Conversare con Emilio Isgrò, maestro dell’arte concettuale prima che si chiamasse – realmente – così e nominato Artista dell’anno per il 2024 alla Galleria Nazionale d’Arte Moderna e Contemporanea di Roma, riserva sorprese più o meno inaspettate. Un uomo dalla profonda conoscenza delle forme complesse del reale che appaiono semplici rappresentazioni testuali – e gestuali. E se la sala che l’istituzione gli ha dedicato, curata da Marco Bazzini, sembra presupporre questa infinita stratificazione della parola, le opere chiariscono il percorso di riflessione che l’artista percorre quotidianamente nella sua ricerca. La prima cancellatura, del 1964, è accostata a una messa in discussione del principio fondante della poetica dell’artista in Isgrò cancella Isgrò (2024): l’artista si cancella, senza censurarsi; si libera, costringendosi entro i limiti circoscritti dello spazio dell’opera.
Tuttavia, la cancellatura non è in alcun modo una limitazione. Conserva, preserva, tutela e nasconde volontariamente la parola «Per quando servirà» (nelle parole dell’artista). Non agisce come privazione della libertà, ma come catarsi collettiva: è il compito dell’arte liberare lo spettatore dalle sue precognizioni – più o meno – assurde. Fanno da eco a queste opere i più alti canoni (evidentemente nella riflessione del Canone Occidentale di Harold Bloom) della nostra storia sempre più nuova e dai risvolti sempre più inaspettati. Basterebbe, per inciso, riflettere circa il pericolo reazionario (per non utilizzare altri termini, anche se non sarebbero impropri) che oggi stiamo vivendo nel nostro Paese (e nel nostro continente). Lontano da ogni intento politico, l’artista non vuole in alcun modo educare, non è didascalico. Come Claire Bishop, Isgrò si oppone a questa “retorica della creatività” – fondata, naturalmente, su un modello consumistico e produttivo che si scontra irrimediabilmente con la necessità, per l’arte, del tempo della sua comprensione – per costruire, con la cancellatura, un nuovo alfabeto capace di risvegliare e ridare significato a quelle dimensioni ancora celate ed incomprese dell’esistente.

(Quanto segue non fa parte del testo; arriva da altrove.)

import Literature.Analysis.FluidPDE.NSSereginDecayWeightedCubic
import Literature.Analysis.FluidPDE.NSSereginDecayPressureNear
import Literature.Analysis.FluidPDE.NSSereginDecayPressureFar
import Literature.Analysis.FluidPDE.NSSereginDecayCutoff
import Literature.Analysis.FluidPDE.LocalEnergySolutionsOn
import Literature.Analysis.FluidPDE.CKNLocalEnergyEstimate
import HarnessLib

/-!
# Seregin's Lemma B.6: the terms `I₁, I₂, I₃` and the cubic bound (B.2.4), (B.2.8)–(B.2.11)

Analysis/FluidPDE proof file (theorems only) on the discharge path of
`Literature.Analysis.FluidPDE.seregin2014_limit_decay` (Seregin 2014, App. B, Lemma B.6).
Uniform-in-the-centre bounds used when the local energy inequality (B.2.7) is tested with the
cut-off weight `ψ = χ_R² φ_{x₀}`: finite unit-ball covers of `r`-balls uniformly in the centre,
the bound `Γ(T,A)` for `∫₀ᵀ∫_{B(x₀,r)} |v|³` ((B.2.4) via the multiplicative inequality (B.2.3),
here the tree's `exists_lintegral_cylinder_cube_le`), and Hölder-type splittings of the terms
`I₂` (B.2.9) and `I₃` (B.2.11).

## References

* G. Seregin, *Lecture Notes on Regularity Theory for the Navier–Stokes Equations* (2014),
  doi:10.1142/9314, App. B, (B.2.3)–(B.2.4) and proof of Lemma B.6, (B.2.8)–(B.2.11),
  PDF pp. 153–154. Bib key `Seregin2014`.
-/

noncomputable section

open MeasureTheory TopologicalSpace Set Function Filter Metric
open _root_.Topology
open scoped ENNReal NNReal RealInnerProductSpace Laplacian

namespace Literature.Analysis.FluidPDE

/-! ### Finite unit-ball covers, uniformly in the centre -/

/-- **Balls of radius `r` are covered by `n_r` unit balls uniformly in the centre**, in the
integrated form: there is `n` such that `∫_{B(x₀,r)} f ≤ n · sup_c ∫_{B(c,1)} f` for every
`f ≥ 0` bounded on unit balls by `A`. [folklore] -/
theorem exists_lintegral_ball_le_mul (r : ℝ) :
    ∃ n : ℕ, ∀ (f : EuclideanSpace ℝ (Fin 3) → ℝ≥0∞) (A : ℝ≥0∞),
      (∀ c : EuclideanSpace ℝ (Fin 3), ∫⁻ x in ball c 1, f x ≤ A) →
      ∀ x₀ : EuclideanSpace ℝ (Fin 3), ∫⁻ x in ball x₀ r, f x ≤ n * A := by
  obtain ⟨F, hF⟩ := exists_finset_ball_subset_biUnion_ball_one r
  refine ⟨F.card, fun f A hA x₀ => ?_⟩
  exact (lintegral_mono_set (hF x₀)).trans
    (lintegral_biUnion_finset_le_card_mul F _ _ fun c _ => hA (x₀ + c))

/-- The cylinder version: `∫_{I × B(x₀,r)} f ≤ n · sup_c ∫_{I × B(c,1)} f`. [folklore] -/
theorem exists_lintegral_cylinder_le_mul (r : ℝ) :
    ∃ n : ℕ, ∀ (I : Set ℝ) (f : ℝ × EuclideanSpace ℝ (Fin 3) → ℝ≥0∞) (A : ℝ≥0∞),
      (∀ c : EuclideanSpace ℝ (Fin 3), ∫⁻ z in I ×ˢ ball c 1, f z ≤ A) →
      ∀ x₀ : EuclideanSpace ℝ (Fin 3), ∫⁻ z in I ×ˢ ball x₀ r, f z ≤ n * A := by
  obtain ⟨F, hF⟩ := exists_finset_ball_subset_biUnion_ball_one r
  refine ⟨F.card, fun I f A hA x₀ => ?_⟩
  have hsub : I ×ˢ ball x₀ r ⊆ ⋃ c ∈ F, I ×ˢ ball (x₀ + c) 1 := by
    intro z hz
    obtain ⟨hz1, hz2⟩ := hz
    have h := hF x₀ hz2
    simp only [mem_iUnion] at h
    obtain ⟨c, hc, hcz⟩ := h
    exact mem_iUnion₂.2 ⟨c, hc, ⟨hz1, hcz⟩⟩
  exact (lintegral_mono_set hsub).trans
    (lintegral_biUnion_finset_le_card_mul F _ _ fun c _ => hA (x₀ + c))

/-! ### The cubic bound `Γ(T, C)` (B.2.4) -/

/-- **Uniform cubic integrability on unit cylinders** ((B.2.4) via (B.2.3)): for `T` and `C`
there is a finite `Γ₁` such that every field with weak spatial gradient on the slab
`(0,T) × ℝ³`, unit-ball energies `≤ C` at all times of `[0,T]` and unit-cylinder gradient
energies `≤ C`, satisfies `∫₀ᵀ∫_{B(c,1)} |u|³ ≤ Γ₁` for every centre `c` (the tree's cylinder
interpolation `exists_lintegral_cylinder_cube_le` with `u₂ = 0`, `η = 1`).
[cite: Seregin2014, App. B, (B.2.3)–(B.2.4), PDF p. 153] -/
theorem exists_lintegral_unitCylinder_cube_le (T : ℝ) (C : ℝ≥0) :
    ∃ Γ₁ : ℝ≥0, ∀ (u : ℝ → EuclideanSpace ℝ (Fin 3) → EuclideanSpace ℝ (Fin 3))
      (G : ℝ → EuclideanSpace ℝ (Fin 3) → EuclideanSpace ℝ (Fin 3) →L[ℝ] EuclideanSpace ℝ (Fin 3)),
      HasWeakSpatialGradientOn (slab (EuclideanSpace ℝ (Fin 3)) (Ioo 0 T) isOpen_Ioo) u G →
      (∀ t ∈ Icc 0 T, ∀ x₀ : EuclideanSpace ℝ (Fin 3), ∫⁻ x in ball x₀ 1, ‖u t x‖ₑ ^ 2 ≤ C) →
      (∀ x₀ : EuclideanSpace ℝ (Fin 3),
        ∫⁻ z in Ioo 0 T ×ˢ ball x₀ 1, ENNReal.ofReal (frobeniusNormSq (G z.1 z.2)) ≤ C) →
      ∀ (t : ℝ), t ≤ T → ∀ c : EuclideanSpace ℝ (Fin 3),
        ∫⁻ z in Ioo 0 t ×ˢ ball c 1, ‖u z.1 z.2‖ₑ ^ 3 ≤ Γ₁ := by
  obtain ⟨Ci, hCi0, hCi⟩ := exists_lintegral_cylinder_cube_le
  -- the bound: `Ci T C^{3/2} + C + Ci⁴ T C³`
  set Γ : ℝ≥0∞ := ENNReal.ofReal Ci * (ENNReal.ofReal (max T 0) * (C : ℝ≥0∞) ^ (3 / 2 : ℝ)) +
    ENNReal.ofReal 1 * C + ENNReal.ofReal (Ci ^ 4 * (1 : ℝ)⁻¹ ^ 3) *
      (ENNReal.ofReal (max T 0) * (C : ℝ≥0∞) ^ 3) with hΓ
  have hΓtop : Γ ≠ ⊤ := by
    refine ENNReal.add_ne_top.2 ⟨ENNReal.add_ne_top.2 ⟨?_, ?_⟩, ?_⟩
    · exact ENNReal.mul_ne_top ENNReal.ofReal_ne_top (ENNReal.mul_ne_top ENNReal.ofReal_ne_top
        (ENNReal.rpow_ne_top_of_nonneg (by norm_num) ENNReal.coe_ne_top))
    · exact ENNReal.mul_ne_top ENNReal.ofReal_ne_top ENNReal.coe_ne_top
    · exact ENNReal.mul_ne_top ENNReal.ofReal_ne_top (ENNReal.mul_ne_top ENNReal.ofReal_ne_top
        (ENNReal.pow_ne_top ENNReal.coe_ne_top))
  refine ⟨Γ.toNNReal, fun u G hG huC huG t htT c => ?_⟩
  rw [ENNReal.coe_toNNReal hΓtop]
  have h := hCi hG (hasWeakSpatialGradientOn_zero _) t htT c 1 one_pos
  simp only [Pi.zero_apply, sub_zero] at h
  -- the three quantities
  have hα : ∀ s ∈ Ioo 0 t, ulocEnergy (u s) ≤ C := fun s hs =>
    ulocEnergy_le (huC s ⟨hs.1.le, hs.2.le.trans htT⟩)
  have hI32 : ∫⁻ s in Ioo 0 t, ulocEnergy (u s) ^ (3 / 2 : ℝ) ≤
      ENNReal.ofReal (max T 0) * (C : ℝ≥0∞) ^ (3 / 2 : ℝ) := by
    calc ∫⁻ s in Ioo 0 t, ulocEnergy (u s) ^ (3 / 2 : ℝ)
        ≤ ∫⁻ _ in Ioo (0 : ℝ) t, (C : ℝ≥0∞) ^ (3 / 2 : ℝ) :=
          setLIntegral_mono measurable_const fun s hs =>
            ENNReal.rpow_le_rpow (hα s hs) (by norm_num)
      _ = (C : ℝ≥0∞) ^ (3 / 2 : ℝ) * ENNReal.ofReal t := by
          rw [setLIntegral_const, Real.volume_Ioo, sub_zero, mul_comm]
      _ ≤ (C : ℝ≥0∞) ^ (3 / 2 : ℝ) * ENNReal.ofReal (max T 0) :=
          mul_le_mul' le_rfl (ENNReal.ofReal_le_ofReal (htT.trans (le_max_left _ _)))
      _ = _ := mul_comm _ _
  have hI3 : ∫⁻ s in Ioo 0 t, ulocEnergy (u s) ^ 3 ≤ ENNReal.ofReal (max T 0) * (C : ℝ≥0∞) ^ 3 := by
    calc ∫⁻ s in Ioo 0 t, ulocEnergy (u s) ^ 3
        ≤ ∫⁻ _ in Ioo (0 : ℝ) t, (C : ℝ≥0∞) ^ 3 :=
          setLIntegral_mono measurable_const fun s hs => pow_le_pow_left' (hα s hs) 3
      _ = (C : ℝ≥0∞) ^ 3 * ENNReal.ofReal t := by
          rw [setLIntegral_const, Real.volume_Ioo, sub_zero, mul_comm]
      _ ≤ (C : ℝ≥0∞) ^ 3 * ENNReal.ofReal (max T 0) :=
          mul_le_mul' le_rfl (ENNReal.ofReal_le_ofReal (htT.trans (le_max_left _ _)))
      _ = _ := mul_comm _ _
  have hGr : ulocGradEnergyOn t G ≤ C := by
    refine iSup_le fun x₀ => ?_
    exact (lintegral_mono_set (prod_mono (Ioo_subset_Ioo le_rfl htT) Subset.rfl)).trans (huG x₀)
  refine h.trans ?_
  rw [hΓ]
  gcongr
import Mathlib.LinearAlgebra.Matrix.GeneralLinearGroup.Defs
import Mathlib.Data.ZMod.Basic
import Mathlib.Algebra.Field.ZMod
import Mathlib.RingTheory.Nilpotent.Basic
import Mathlib.Tactic.NoncommRing
import Mathlib.Tactic.Module
import HarnessLib

/-!
# The `2`-adic lifting lemma: a subgroup of `GL₂(ℤ/2ᴺℤ)` mapping onto `GL₂(ℤ/8ℤ)` is everything

Topic `NumberTheory/GaloisRepresentations`; theorems only (no definitions, no named facts), Mathlib
only. The companion at `ℓ = 2` of `SerreSL2Lifting.lean` (Serre's lemma, `ℓ ≥ 5`: a subgroup of
`SL₂(ℤ/ℓᴺ)` mapping onto `SL₂(𝔽_ℓ)` is everything). At `ℓ = 2` the lift from level `ℓ` fails
(Dokchitser–Dokchitser, Math. Z. 272 (2012), Introduction: "`ρ̄_{ℓⁿ}` surjective ⇏ `ρ̄_{ℓⁿ⁺¹}`
surjective for `ℓⁿ = 2, 3, 4`"), and the correct threshold is level `8`: J. Rouse, D. Zureick-Brown,
*Elliptic curves over `ℚ` and `2`-adic images of Galois*, Res. Number Theory 1 (2015), §3, Lemma
("Suppose `Γ(2ᵏ) ⊆ H ⊆ GL₂(ℤ₂)` and `k ≥ 2`. If `K` is a maximal subgroup of `H`, then
`Γ(2ᵏ⁺¹) ⊆ K`" — with `H = GL₂(ℤ₂)`, `k = 2`: a closed subgroup of `GL₂(ℤ₂)` mapping onto
`GL₂(ℤ/8ℤ)` is `GL₂(ℤ₂)`; §1: "whether the mod `8`, and thus the `2`-adic, image of Galois is
surjective"). As in `SerreSL2Lifting.lean` we prove exactly the FINITE-LEVEL statement, which needs
neither `ℤ₂` nor topology (the printed `2`-adic statement is the conjunction over all `N`):

* `generalLinearGroup_eq_top_of_map_surjective_two` — for `N ≥ 3`, a subgroup
  `H ≤ GL₂(ℤ/2ᴺℤ)` such that every element of `GL₂(ℤ/2³ℤ)` is the reduction of an element of `H`
  is all of `GL₂(ℤ/2ᴺℤ)`.

Used by (as the group-theoretic content of) the named fact
`Literature.NumberTheory.EllipticCurves.hasSurjectiveModNGaloisRep_two_pow_of_eight`
(`EllipticCurves/TwoAdicImageSurjectivity.lean`: `ρ̄_{E,8}` onto ⟹ `ρ̄_{E,2ⁿ}` onto), which stays a
fact for the same reason as `serre_hasSurjectiveModNGaloisRep_pow`: the tree lacks
`E[2ᴺ] ≅ (ℤ/2ᴺ)²` and the compatibility of the `ρ̄_{2ᴺ}` under `E[2ᴺ] ↠ E[8]`.

## Proof (Rouse–Zureick-Brown's squaring argument, run as an induction on the level)

Write `q = 2 ∈ R = ℤ/2ᴺℤ`; "`x ≡ y (mod 2ᵏ)`" is recorded as `∃ C, x = y + qᵏ • C`. (1) By
hypothesis every `s ∈ GL₂(R)` is `≡ h (mod 2³)` for some `h ∈ H` (`exists_eq_add_smul_of_map_eq`:
the kernel of `R → ℤ/2ᵏ` is `2ᵏR`). (2) SQUARING: if every `s` is `≡` some `h ∈ H (mod 2ᵏ)` with
`k ≥ 3`, then every `u = 1 + 2ᵏZ` is `≡ h' (mod 2ᵏ⁺¹)` for some `h' ∈ H`: the element
`1 + 2ᵏ⁻¹Z` is a unit (`2ᵏ⁻¹Z` is nilpotent as `2ᴺ = 0`), so `h₀ = 1 + 2ᵏ⁻¹Z + 2ᵏC ∈ H` for some
`C`, and `h₀² = 1 + 2ᵏZ + 2ᵏ⁺¹C + 2²ᵏ⁻²(Z + 2C)² ≡ 1 + 2ᵏZ (mod 2ᵏ⁺¹)` because `2k − 2 ≥ k + 1`
iff `k ≥ 3` (`exists_sq_eq`; this is the computation "`g² ≡ I + 2ᵏ⁺¹M (mod 2ᵏ⁺²)` provided
`k ≥ 2`" of the printed proof, shifted by one). (3) INDUCTION on `k ≥ 3`: given `h₀ ∈ H` with
`h₀ ≡ s (mod 2ᵏ)`, apply (2) to `u = s h₀⁻¹ = 1 + 2ᵏZ` to get `h₁ ≡ u (mod 2ᵏ⁺¹)`, and then
`h₁h₀ ≡ s (mod 2ᵏ⁺¹)`. At `k = N`, `2ᴺ = 0` in `R`, so `s = h_N ∈ H`.

## References

* [RouseZureickbrown2015] J. Rouse, D. Zureick-Brown, *Elliptic curves over `ℚ` and `2`-adic images
  of Galois*, Research in Number Theory 1 (2015), §1 and §3, Lemma (held: `lit read arxiv:1402.5997`,
  chunks p0003 L48–51 and p0008 L46–74, read 2026-08-21).
* [DokchitserDokchitserMathZ2012] T. Dokchitser, V. Dokchitser, *Surjectivity of mod `2ⁿ`
  representations of elliptic curves*, Math. Z. 272 (2012), 961–964, Introduction (held:
  `lit read arxiv:1104.5031`, chunk p0001).
* [SerreAbelianLadic1968] J.-P. Serre, *Abelian `ℓ`-adic representations and elliptic curves*
  (1968), Ch. IV §3.4, Lemma 3 and Exercises (the `ℓ ≥ 5` prototype; tree: `SerreSL2Lifting.lean`).
-/

set_option autoImplicit false

open scoped MatrixGroups

namespace Literature.NumberTheory.GaloisRepresentations.RouseZureickBrown2015

open Matrix

/-- The kernel of `ℤ/2ᴺℤ → ℤ/2ᵏℤ` (`k ≤ N`) consists of the multiples of `2ᵏ`. [folklore] -/
private theorem exists_eq_pow_mul_of_castHom_eq_zero {N k : ℕ} (hk : k ≤ N) (a : ZMod (2 ^ N))
    (h : ZMod.castHom (pow_dvd_pow 2 hk) (ZMod (2 ^ k)) a = 0) :
    ∃ b : ZMod (2 ^ N), a = (2 : ZMod (2 ^ N)) ^ k * b := by
  haveI : NeZero (2 ^ N) := ⟨pow_ne_zero N two_ne_zero⟩
  rw [ZMod.castHom_apply, ZMod.cast_eq_val, ZMod.natCast_eq_zero_iff] at h
  obtain ⟨m, hm⟩ := h
  exact ⟨m, by rw [← ZMod.natCast_zmod_val a, hm, Nat.cast_mul, Nat.cast_pow, Nat.cast_ofNat]⟩

/-- Two matrices over `ℤ/2ᴺℤ` with the same reduction modulo `2ᵏ` differ by `2ᵏ` times a matrix
(step (1) of the proof). [folklore] -/
private theorem exists_eq_add_smul_of_map_eq {N k : ℕ} (hk : k ≤ N)
    (X Y : Matrix (Fin 2) (Fin 2) (ZMod (2 ^ N)))
    (h : X.map (ZMod.castHom (pow_dvd_pow 2 hk) (ZMod (2 ^ k))) =
      Y.map (ZMod.castHom (pow_dvd_pow 2 hk) (ZMod (2 ^ k)))) :
    ∃ C : Matrix (Fin 2) (Fin 2) (ZMod (2 ^ N)), X = Y + ((2 : ZMod (2 ^ N)) ^ k) • C := by
  have hij : ∀ i j, ∃ c : ZMod (2 ^ N), X i j - Y i j = (2 : ZMod (2 ^ N)) ^ k * c := fun i j ↦ by
    apply exists_eq_pow_mul_of_castHom_eq_zero hk
    have := congrFun (congrFun h i) j
    simp only [Matrix.map_apply] at this
    rw [map_sub, this, sub_self]
  choose c hc using hij
  refine ⟨Matrix.of fun i j ↦ c i j, Matrix.ext fun i j ↦ ?_⟩
  rw [Matrix.add_apply, Matrix.smul_apply, Matrix.of_apply, smul_eq_mul, ← hc]
  abel

/-- `2ᴺ = 0` in `ℤ/2ᴺℤ`. [folklore] -/
private theorem two_pow_eq_zero (N : ℕ) : ((2 : ZMod (2 ^ N)) ^ N) = 0 := by
  have h : ((2 ^ N : ℕ) : ZMod (2 ^ N)) = 0 := ZMod.natCast_self _
  rwa [Nat.cast_pow, Nat.cast_ofNat] at h

/-- `2ᵏ = 0` in `ℤ/2ᴺℤ` for `k ≥ N`. [folklore] -/
private theorem two_pow_eq_zero_of_le {N k : ℕ} (hk : N ≤ k) : ((2 : ZMod (2 ^ N)) ^ k) = 0 :=
  pow_eq_zero_of_le hk (two_pow_eq_zero N)

/-- **The squaring identity** (step (2)): in any algebra `A` over a commutative ring `R`, for `m ≥ 2`
and `Z, C ∈ A` there is `C'` with `(1 + 2ᵐZ + 2ᵐ⁺¹C)² = 1 + 2ᵐ⁺¹Z + 2ᵐ⁺²C'` — namely
`C' = C + 2ᵐ⁻²(Z + 2C)²`, since `(2ᵐ(Z + 2C))² = 2²ᵐ(Z + 2C)²` and `2m ≥ m + 2`. (Rouse–Zureick-Brown:
"`g² = I + 2ᵏ⁺¹M + 2²ᵏM² ≡ I + 2ᵏ⁺¹M (mod 2ᵏ⁺²)` provided `k ≥ 2`".)
[cite: RouseZureickbrown2015, §3, proof of the Lemma] -/
theorem exists_sq_eq {R A : Type*} [CommRing R] [Ring A] [Algebra R A] {m : ℕ} (hm : 2 ≤ m)
    (Z C : A) : ∃ C' : A,
      (1 + ((2 : R) ^ m) • Z + ((2 : R) ^ (m + 1)) • C) *
          (1 + ((2 : R) ^ m) • Z + ((2 : R) ^ (m + 1)) • C) =
        1 + ((2 : R) ^ (m + 1)) • Z + ((2 : R) ^ (m + 2)) • C' := by
  obtain ⟨j, rfl⟩ : ∃ j, m = j + 2 := ⟨m - 2, by omega⟩
  set P : A := (Z + (2 : R) • C) * (Z + (2 : R) • C) with hP
  refine ⟨C + ((2 : R) ^ j) • P, ?_⟩
  have h1 : (2 : R) * (2 : R) ^ (j + 2) = (2 : R) ^ (j + 2 + 1) := by ring
  have h2 : (2 : R) * (2 : R) ^ (j + 2 + 1) = (2 : R) ^ (j + 2 + 2) := by ring
  have h3 : (2 : R) ^ (j + 2 + 2) * (2 : R) ^ j = (2 : R) ^ (j + 2) * (2 : R) ^ (j + 2) := by ring
  set X : A := ((2 : R) ^ (j + 2)) • Z + ((2 : R) ^ (j + 2 + 1)) • C with hX
  have hX' : X = ((2 : R) ^ (j + 2)) • (Z + (2 : R) • C) := by
    rw [hX, smul_add, smul_smul, mul_comm, h1]
  have hlhs : (1 + ((2 : R) ^ (j + 2)) • Z + ((2 : R) ^ (j + 2 + 1)) • C) = 1 + X := by
    rw [hX]; abel
  have hsq : (1 + X) * (1 + X) = 1 + (2 : R) • X + X * X := by
    rw [two_smul]; noncomm_ring
  have h2X : (2 : R) • X = ((2 : R) ^ (j + 2 + 1)) • Z + ((2 : R) ^ (j + 2 + 2)) • C := by
    rw [hX, smul_add, smul_smul, smul_smul, h1, h2]
  have hXX : X * X = ((2 : R) ^ (j + 2) * (2 : R) ^ (j + 2)) • P := by
    rw [hX', hP, smul_mul_smul_comm]
  rw [hlhs, hsq, h2X, hXX, smul_add, smul_smul, h3]
  abel

/-- **The `2`-adic lifting lemma, finite level** (Rouse–Zureick-Brown 2015, §3, Lemma: every maximal
subgroup of an `H` with `Γ(2ᵏ) ⊆ H ⊆ GL₂(ℤ₂)`, `k ≥ 2`, contains `Γ(2ᵏ⁺¹)`; hence "the mod `8`, and
thus the `2`-adic, image" (§1)). For `N ≥ 3` and a subgroup `H` of `GL₂(ℤ/2ᴺℤ)` such that every
element of `GL₂(ℤ/2³ℤ)` is the reduction of an element of `H`, `H = GL₂(ℤ/2ᴺℤ)`. (The statement
about closed subgroups of `GL₂(ℤ₂)` is the conjunction of these over all `N`; no determinant
hypothesis is needed since the hypothesis is surjectivity onto all of `GL₂(ℤ/8ℤ)`. The threshold `8`
is sharp: Dokchitser–Dokchitser's curves with `ρ̄₄` onto and `ρ̄₈` not onto.)
[cite: RouseZureickbrown2015, §3 Lemma and §1] [cite: DokchitserDokchitserMathZ2012, Introduction (p. 961)] -/
theorem generalLinearGroup_eq_top_of_map_surjective_two {N : ℕ} (hN : 3 ≤ N)
    (H : Subgroup (GL (Fin 2) (ZMod (2 ^ N))))
    (hH : ∀ t : GL (Fin 2) (ZMod (2 ^ 3)), ∃ h ∈ H,
      GeneralLinearGroup.map (ZMod.castHom (pow_dvd_pow 2 hN) (ZMod (2 ^ 3))) h = t) :
    H = ⊤ := by
  -- notation
  set q : ZMod (2 ^ N) := 2 with hq
  -- Step 1: level 3 congruence from the hypothesis
  have step1 : ∀ s : GL (Fin 2) (ZMod (2 ^ N)), ∃ h ∈ H,
      ∃ C : Matrix (Fin 2) (Fin 2) (ZMod (2 ^ N)),
        (h : Matrix (Fin 2) (Fin 2) (ZMod (2 ^ N))) =
          (s : Matrix (Fin 2) (Fin 2) (ZMod (2 ^ N))) + (q ^ 3) • C := by
    intro s
    obtain ⟨h, hh, hred⟩ := hH (GeneralLinearGroup.map (ZMod.castHom (pow_dvd_pow 2 hN) _) s)
    refine ⟨h, hh, exists_eq_add_smul_of_map_eq hN _ _ ?_⟩
    ext i j
    have := congrArg (fun g : GL (Fin 2) (ZMod (2 ^ 3)) ↦ (g : Matrix (Fin 2) (Fin 2) (ZMod (2 ^ 3))) i j)
      hred
    simpa only [GeneralLinearGroup.map_apply, Matrix.map_apply] using this
  -- Step 2: for k ≥ 3, level-k congruence for all s ⇒ the kernel element 1 + q^k Z is reached mod q^(k+1)
  have step2 : ∀ k, 3 ≤ k →
      (∀ s : GL (Fin 2) (ZMod (2 ^ N)), ∃ h ∈ H, ∃ C : Matrix (Fin 2) (Fin 2) (ZMod (2 ^ N)),
        (h : Matrix (Fin 2) (Fin 2) (ZMod (2 ^ N))) = (s : Matrix _ _ _) + (q ^ k) • C) →
      ∀ Z : Matrix (Fin 2) (Fin 2) (ZMod (2 ^ N)), ∃ h ∈ H,
        ∃ C : Matrix (Fin 2) (Fin 2) (ZMod (2 ^ N)),
          (h : Matrix (Fin 2) (Fin 2) (ZMod (2 ^ N))) = 1 + (q ^ k) • Z + (q ^ (k + 1)) • C := by
    intro k hk ih Z
    obtain ⟨m, rfl⟩ : ∃ m, k = m + 1 := ⟨k - 1, by omega⟩
    -- s := 1 + q^m Z is a unit (q^m Z is nilpotent)
    have hnil : IsNilpotent ((q ^ m) • Z) := by
      refine ⟨N, ?_⟩
      rw [smul_pow, ← pow_mul, two_pow_eq_zero_of_le (Nat.le_mul_of_pos_left N (by omega)), zero_smul]
    obtain ⟨u, hu⟩ := hnil.isUnit_one_add
    obtain ⟨h₀, hh₀, C, hC⟩ := ih u
    rw [hu] at hC
    obtain ⟨C', hC'⟩ := exists_sq_eq (R := ZMod (2 ^ N)) (by omega : 2 ≤ m) Z C
    refine ⟨h₀ * h₀, H.mul_mem hh₀ hh₀, C', ?_⟩
    rw [Units.val_mul, hC, hC']
  -- Step 3: induction on k ≥ 3
  have step3 : ∀ k, 3 ≤ k → ∀ s : GL (Fin 2) (ZMod (2 ^ N)), ∃ h ∈ H,
      ∃ C : Matrix (Fin 2) (Fin 2) (ZMod (2 ^ N)),
        (h : Matrix (Fin 2) (Fin 2) (ZMod (2 ^ N))) = (s : Matrix _ _ _) + (q ^ k) • C := by
    intro k hk
    induction k, hk using Nat.le_induction with
    | base => exact step1
    | succ k hk ih =>
      intro s
      obtain ⟨h₀, hh₀, C, hC⟩ := ih s
      have hu : ((s * h₀⁻¹ : GL (Fin 2) (ZMod (2 ^ N))) : Matrix (Fin 2) (Fin 2) (ZMod (2 ^ N))) =
          1 + (q ^ k) •
            (-(C * ((h₀⁻¹ : GL (Fin 2) (ZMod (2 ^ N))) : Matrix (Fin 2) (Fin 2) (ZMod (2 ^ N))))) := by
        have h1 : ((h₀ * h₀⁻¹ : GL (Fin 2) (ZMod (2 ^ N))) : Matrix (Fin 2) (Fin 2) (ZMod (2 ^ N))) = 1 := by
          rw [mul_inv_cancel, Units.val_one]
        rw [Units.val_mul] at h1 ⊢
        have hs : (s : Matrix (Fin 2) (Fin 2) (ZMod (2 ^ N))) = h₀ - (q ^ k) • C := by
          rw [hC]; abel
        rw [hs, sub_mul, h1, smul_mul_assoc, smul_neg, sub_eq_add_neg]
      obtain ⟨h₁, hh₁, C', hC'⟩ := step2 k hk ih _
      refine ⟨h₁ * h₀, H.mul_mem hh₁ hh₀, C' * (h₀ : Matrix (Fin 2) (Fin 2) (ZMod (2 ^ N))), ?_⟩
      rw [Units.val_mul, hC', ← hu, Units.val_mul, add_mul, ← Units.val_mul, ← Units.val_mul,
        inv_mul_cancel_right, smul_mul_assoc]
  -- Conclusion at k = N
  rw [eq_top_iff]
  intro s _
  obtain ⟨h, hh, C, hC⟩ := step3 N hN s
  rw [two_pow_eq_zero, zero_smul, add_zero] at hC
  have : h = s := Units.ext hC
  exact this ▸ hh

end Literature.NumberTheory.GaloisRepresentations.RouseZureickBrown2015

Bisogna essere vergini quando si osservano le opere di Emilio Isgrò, bisogna dedicare il tempo che, fondamentalmente, è il tempo del pensiero. Spesso, osservandole in un primo momento, non si riesce a comprendere il perché di queste scelte completamente arbitrarie. D’altro canto, che cosa è giusto cancellare e che cosa deve emergere? Non esiste nessuna regola scritta che determini la direzione che il nostro pensiero deve prendere. Perché, d’altronde, se così fosse, dove sarebbe la libertà? Forse, sarebbe in quello stesso stato di diritto, democratico si intende, in cui domina la censura.
Innanzitutto, una domanda piuttosto di rito. Che cosa significa, per la sua ricerca, essere l’Artista dell’anno alla Galleria Nazionale? Soprattutto, considerato il fatto che è presente un preciso public program, come le Lezioni di cancellatura.
«Oggi si chiede all’arte qualcosa di diverso rispetto a ciò che si chiedeva fino a due o tre anni fa. Si è capito che se l’arte non assume il ruolo di grande educatrice al gusto della bellezza, della libertà e così via, in un contesto globale che tende al basso, l’arte diventa inutile. Inutile e puro ornamento che arricchisce i listini di borsa ma sostanzialmente inefficace sul piano pubblico e sul piano privato. La maggioranza del pubblico non chiede all’arte quanto gli rende come valore economico, ma quanto possa rendere in termini umani ed esistenziali. Me ne accorgo personalmente; sono un artista come tanti altri, però, probabilmente, sono stato nominato Artista dell’anno alla Galleria Nazionale perché interpreto, magari inconsapevolmente, questo sentire, che ormai è un sentire comune. Il pubblico non si emoziona per il valore economico di un’opera, si emoziona per il valore aggiuntivo alla visione del mondo che l’arte porta».
Come vede l’arte del presente?
«Viviamo, da circa 60 anni, in una variazione continua della Pop Art. Molti artisti glamour, che io rispetto, sono in qualche modo una derivazione di Andy Warhol con diverse variazioni. Un po’ troppo poco se si pensa cosa riusciva a produrre non dico l’Europa, ma la Francia tra il 1908 e il 1930: proposte continue che variavano il modo di vedere il mondo e di arricchire la realtà. Quindi, inconsapevolmente, io agisco su questo fronte, perché considero l’arte l’unica forma rimasta di educazione umana, non ce ne sono altre».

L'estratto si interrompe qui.